* Problem requirements *
Beginning with the first line and ending with the one containing "group, hermitian lattice", copy the lines of the listing below exactly; omit everything else.

* Data extracts *

import Mathlib.Algebra.QuadraticAlgebra.Basic
import Mathlib.NumberTheory.Zsqrtd.Basic
import Mathlib.Analysis.SpecialFunctions.Pow.Real
import Mathlib.Tactic.NormNum
import Mathlib.Tactic.Ring
import Mathlib.Tactic.Linarith
import HarnessLib

/-!
# Venture HSemireg — the Hasse unit index inputs `Q = 2` behind `L(0,χ) = 4h_F∕(Q·w_F·h_{F⁺})` (ENGINE-W PROBE5 §33–§34, THEOREM 30-L) and
# the UNITS remarks of §10 (v1.6a): `2+√3 = ζ₁₂⁻¹(1+ζ₁₂)²`, `5+2√6 = −(√−2+√−3)²` (up to the sign of `√6`), `(3+√11)² = 2(10+3√11)`,
# `(√3+√5)² = 2(4+√15)` — kernel arithmetic

HONEST FRAMING. Lean index of the computation cell `pub-hsemireg`, widening group ENGINE-W (code A, seat `engine-w-1`, gen 17). EXPLICIT
ARITHMETIC in towers of quadratic algebras (`ℚ(i)(√3) ⊇ ℚ(ζ₁₂)`, `ℚ(√−2)(√−3)`), in `ℤ[√11]` and in `ℝ`; no abelian variety, sheaf, `Ext`
group, hermitian lattice or L-function is constructed; nothing here says that HC, HC_CM or HC_AV holds. Theorems only (0 `def`, 0 named fact,
0 `sorry`). New namespace `HasseUnitIndex`; companion of `HermitianMassArithmetic.lean` (where `Q = 2` enters `L_values` by value).

SOURCE (the cell's own result): `widen/ENGINE-W/out/probe5/PROBE5-STIZ-A.md` §33 (2) «`L(0, χ_{F∕F⁺}) = (h_F∕h_{F⁺})·2^d∕(Q·w_F)` … `ℚ(ζ₁₂)∕ℚ(√3)`:
`1·4∕(2·12) = 1∕6` (`Q = 2` for `ℚ(ζ₁₂)`); `ℚ(√−2,√−3)∕ℚ(√6)`: `4∕(2·6) = 1∕3` (`Q = 2`: `5+2√6 = −(√−2+√−3)²`)», §9 («for `m = 3`: `F = ℚ(ζ₁₂)`,
`O_F^× = μ₁₂ × ⟨1+ζ₁₂⟩` … `R^× = μ₆ × ⟨2+√3⟩ and N_{F∕F^τ}(R^×) = {1}` (`N(ζ₁₂²) = 1`, `N(2+√3) = 1`)») and §10 UNITS v1.6a («`ℚ(√11)`: …
`ε₁₁ = 10+3√11` fundamental, norm 1 … `Q = 1` (`ε = ((3+√11)∕√2)²` … not squares in `F` since `√2, √−2 ∉ F` …)»; «`ℚ(√−5)`: … `Q = 1` likewise
(`η = ((√3+√5)∕√2)²` …)»). The unit-group STRUCTURES (Dirichlet, fundamental units, `√2 ∉ F`) stay BY VALUE; the kernel holds the identities:

* §1 (`F = ℚ(i)(√3)`, `ζ := (√3 + i)∕2`): `zeta_pow_six` (`ζ⁶ = −1`, `ζ⁴ ≠ 1`: a primitive 12th root of unity), **`two_add_sqrt_three_eq`**
  (`(1+ζ)² = ζ·(2+√3)`, i.e. `2+√3 = ζ⁻¹(1+ζ)² ∈ μ_F·F^{×2}` — the index-`2` phenomenon `Q = 2`), `norm_one_add_zeta` (`(1+ζ)(1+ζ̄) = 2+√3` with
  `ζ̄ = (√3 − i)∕2`), `norm_two_add_sqrt_three` (`(2+√3)(2−√3) = 1`).
* §2 (`F = ℚ(√−2)(√−3)`, `σ := √−2·√−3`, `σ² = 6`): **`five_sub_two_sigma`** (`−(√−2+√−3)² = 5 − 2σ`), `unit_norm` (`(5 − 2σ)(5 + 2σ) = 1`) — so the
  fundamental unit `5 ± 2√6` of `ℚ(√6)` is `−1` times a square in `F` (`Q = 2`), the sign of `√6 = ∓σ` being a convention.
* §3 `Q = 1` witnesses as printed: `(3 + √11)² = 2·(10 + 3√11)` in `ℤ√11` and `N(10+3√11) = 1`; `(√3 + √5)² = 2·(4 + √15)` and `N(4+√15) = 1`
  in `ℝ`.
-/

namespace Summit.Ventures.HSemireg.HasseUnitIndex

open QuadraticAlgebra

/-! ## §1 `ℚ(ζ₁₂) = ℚ(i, √3)`: `2 + √3 = ζ₁₂⁻¹(1 + ζ₁₂)²` -/

/-- The model: `K = ℚ(i) = QuadraticAlgebra ℚ (−1) 0`, `F = K(√3) = QuadraticAlgebra K 3 0`; `ζ = (√3 + i)∕2 = ⟨⟨0, ½⟩, ⟨½, 0⟩⟩`
(`K`-coordinates `(i∕2) + (1∕2)·√3`). Then `ζ² = ⟨⟨½, 0⟩, ⟨0, ½⟩⟩·… `; concretely **`ζ⁶ = −1`** and `ζ⁴ ≠ 1`. [kernel] -/
theorem zeta_pow_six :
    ((⟨⟨0, 1/2⟩, ⟨1/2, 0⟩⟩ : QuadraticAlgebra (QuadraticAlgebra ℚ (-1) 0) 3 0) ^ 6 = -1) ∧
    ((⟨⟨0, 1/2⟩, ⟨1/2, 0⟩⟩ : QuadraticAlgebra (QuadraticAlgebra ℚ (-1) 0) 3 0) ^ 4 ≠ 1) := by
  refine ⟨?_, ?_⟩
  · ext <;> simp [pow_succ] <;> norm_num
  · intro h
    have := congrArg (fun z => z.re.re) h
    simp [pow_succ] at this
    norm_num at this

/-- **`(1 + ζ)² = ζ·(2 + √3)`** with `√3 = ⟨0, 1⟩` over `K`: so `2 + √3 = ζ⁻¹(1+ζ)²` lies in `μ_F·(F^×)²` — the Hasse unit index of
`ℚ(ζ₁₂)∕ℚ(√3)` is `Q = 2` (given that `2+√3` is the fundamental unit, by value). [kernel] -/
theorem two_add_sqrt_three_eq :
    (1 + (⟨⟨0, 1/2⟩, ⟨1/2, 0⟩⟩ : QuadraticAlgebra (QuadraticAlgebra ℚ (-1) 0) 3 0)) ^ 2
      = (⟨⟨0, 1/2⟩, ⟨1/2, 0⟩⟩ : QuadraticAlgebra (QuadraticAlgebra ℚ (-1) 0) 3 0) * (2 + ⟨0, 1⟩) := by
  ext <;> simp [pow_succ] <;> norm_num

/-- **`N_{F∕F⁺}(1 + ζ₁₂) = (1+ζ)(1+ζ̄) = 2 + √3`** with `ζ̄ = (√3 − i)∕2` (complex conjugation fixes `√3`, negates `i`). [kernel] -/
theorem norm_one_add_zeta :
    (1 + (⟨⟨0, 1/2⟩, ⟨1/2, 0⟩⟩ : QuadraticAlgebra (QuadraticAlgebra ℚ (-1) 0) 3 0))
        * (1 + ⟨⟨0, -1/2⟩, ⟨1/2, 0⟩⟩) = 2 + ⟨0, 1⟩ := by
  ext <;> simp <;> norm_num

/-- `N(2 + √3) = (2 + √3)(2 − √3) = 1` (the unit of `ℤ[√3]`; «`N(2+√3) = 1`»). [kernel] -/
theorem norm_two_add_sqrt_three : (⟨2, 1⟩ : ℤ√3).norm = 1 ∧ (⟨2, 1⟩ : ℤ√3) * ⟨2, -1⟩ = 1 := by
  refine ⟨by simp only [Zsqrtd.norm_def]; decide, ?_⟩
  ext <;> simp

/-! ## §2 `ℚ(√−2, √−3)`: `5 ± 2√6` is `−1` times a square -/

/-- The model: `K = ℚ(√−2) = QuadraticAlgebra ℚ (−2) 0`, `F = K(√−3) = QuadraticAlgebra K (−3) 0`, `σ := √−2·√−3 = ⟨0, √−2⟩ = ⟨⟨0,0⟩,⟨0,1⟩⟩`,
`σ² = 6`; and **`−(√−2 + √−3)² = 5 − 2σ`** (the printed «`5+2√6 = −(√−2+√−3)²`» with `√6 := −σ`). [kernel] -/
theorem five_sub_two_sigma :
    ((⟨⟨0, 0⟩, ⟨0, 1⟩⟩ : QuadraticAlgebra (QuadraticAlgebra ℚ (-2) 0) (-3) 0) ^ 2 = 6) ∧
    (-((⟨⟨0, 1⟩, ⟨0, 0⟩⟩ + ⟨⟨0, 0⟩, ⟨1, 0⟩⟩ : QuadraticAlgebra (QuadraticAlgebra ℚ (-2) 0) (-3) 0) ^ 2)
      = 5 - 2 * ⟨⟨0, 0⟩, ⟨0, 1⟩⟩) := by
  refine ⟨?_, ?_⟩
  · (ext <;> simp [pow_succ]); norm_num
  · ext <;> simp [pow_succ] <;> norm_num

/-- `(5 − 2σ)(5 + 2σ) = 25 − 4·6 = 1`: `5 ± 2σ` are units of norm `1` (the fundamental unit of `ℚ(√6)` and its inverse, by value), so `Q = 2`
for `ℚ(√−2,√−3)∕ℚ(√6)`. [kernel] -/
theorem unit_norm :
    ((5 : QuadraticAlgebra (QuadraticAlgebra ℚ (-2) 0) (-3) 0) - 2 * ⟨⟨0, 0⟩, ⟨0, 1⟩⟩) * (5 + 2 * ⟨⟨0, 0⟩, ⟨0, 1⟩⟩) = 1 ∧
    (⟨5, 2⟩ : ℤ√6).norm = 1 := by
  refine ⟨?_, by simp only [Zsqrtd.norm_def]; decide⟩
  ext <;> simp <;> norm_num

/-! ## §3 The `Q = 1` witnesses as printed -/

/-- «`ε₁₁ = 10+3√11` … norm `1`» and «`ε = ((3+√11)∕√2)²`»: `(3 + √11)² = 2·(10 + 3√11)` in `ℤ√11`, `N(10 + 3√11) = 1`. [kernel] -/
theorem sqrt_eleven_unit : (⟨3, 1⟩ : ℤ√11) * ⟨3, 1⟩ = 2 * ⟨10, 3⟩ ∧ (⟨10, 3⟩ : ℤ√11).norm = 1 := by
  refine ⟨?_, by simp only [Zsqrtd.norm_def]; decide⟩
  ext <;> simp

/-- «`η = 4+√15`», «`η = ((√3+√5)∕√2)²`»: `(√3 + √5)² = 2·(4 + √15)` in `ℝ`, and `N(4 + √15) = 16 − 15 = 1`. [kernel] -/
theorem sqrt_fifteen_unit :
    (Real.sqrt 3 + Real.sqrt 5) ^ 2 = 2 * (4 + Real.sqrt 15) ∧ (⟨4, 1⟩ : ℤ√15).norm = 1 := by
  refine ⟨?_, by simp only [Zsqrtd.norm_def]; decide⟩
  have h3 : Real.sqrt 3 ^ 2 = 3 := Real.sq_sqrt (by norm_num)
  have h5 : Real.sqrt 5 ^ 2 = 5 := Real.sq_sqrt (by norm_num)
  have h15 : Real.sqrt 3 * Real.sqrt 5 = Real.sqrt 15 := by
    rw [← Real.sqrt_mul (by norm_num : (0:ℝ) ≤ 3)]; norm_num
  nlinarith [h3, h5, h15]

end Summit.Ventures.HSemireg.HasseUnitIndex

* Answer area *
import Mathlib.Algebra.QuadraticAlgebra.Basic
import Mathlib.NumberTheory.Zsqrtd.Basic
import Mathlib.Analysis.SpecialFunctions.Pow.Real
import Mathlib.Tactic.NormNum
import Mathlib.Tactic.Ring
import Mathlib.Tactic.Linarith
import HarnessLib

/-!
# Venture HSemireg — the Hasse unit index inputs `Q = 2` behind `L(0,χ) = 4h_F∕(Q·w_F·h_{F⁺})` (ENGINE-W PROBE5 §33–§34, THEOREM 30-L) and
# the UNITS remarks of §10 (v1.6a): `2+√3 = ζ₁₂⁻¹(1+ζ₁₂)²`, `5+2√6 = −(√−2+√−3)²` (up to the sign of `√6`), `(3+√11)² = 2(10+3√11)`,
# `(√3+√5)² = 2(4+√15)` — kernel arithmetic

HONEST FRAMING. Lean index of the computation cell `pub-hsemireg`, widening group ENGINE-W (code A, seat `engine-w-1`, gen 17). EXPLICIT
ARITHMETIC in towers of quadratic algebras (`ℚ(i)(√3) ⊇ ℚ(ζ₁₂)`, `ℚ(√−2)(√−3)`), in `ℤ[√11]` and in `ℝ`; no abelian variety, sheaf, `Ext`
group, hermitian lattice or L-function is constructed; nothing here says that HC, HC_CM or HC_AV holds. Theorems only (0 `def`, 0 named fact,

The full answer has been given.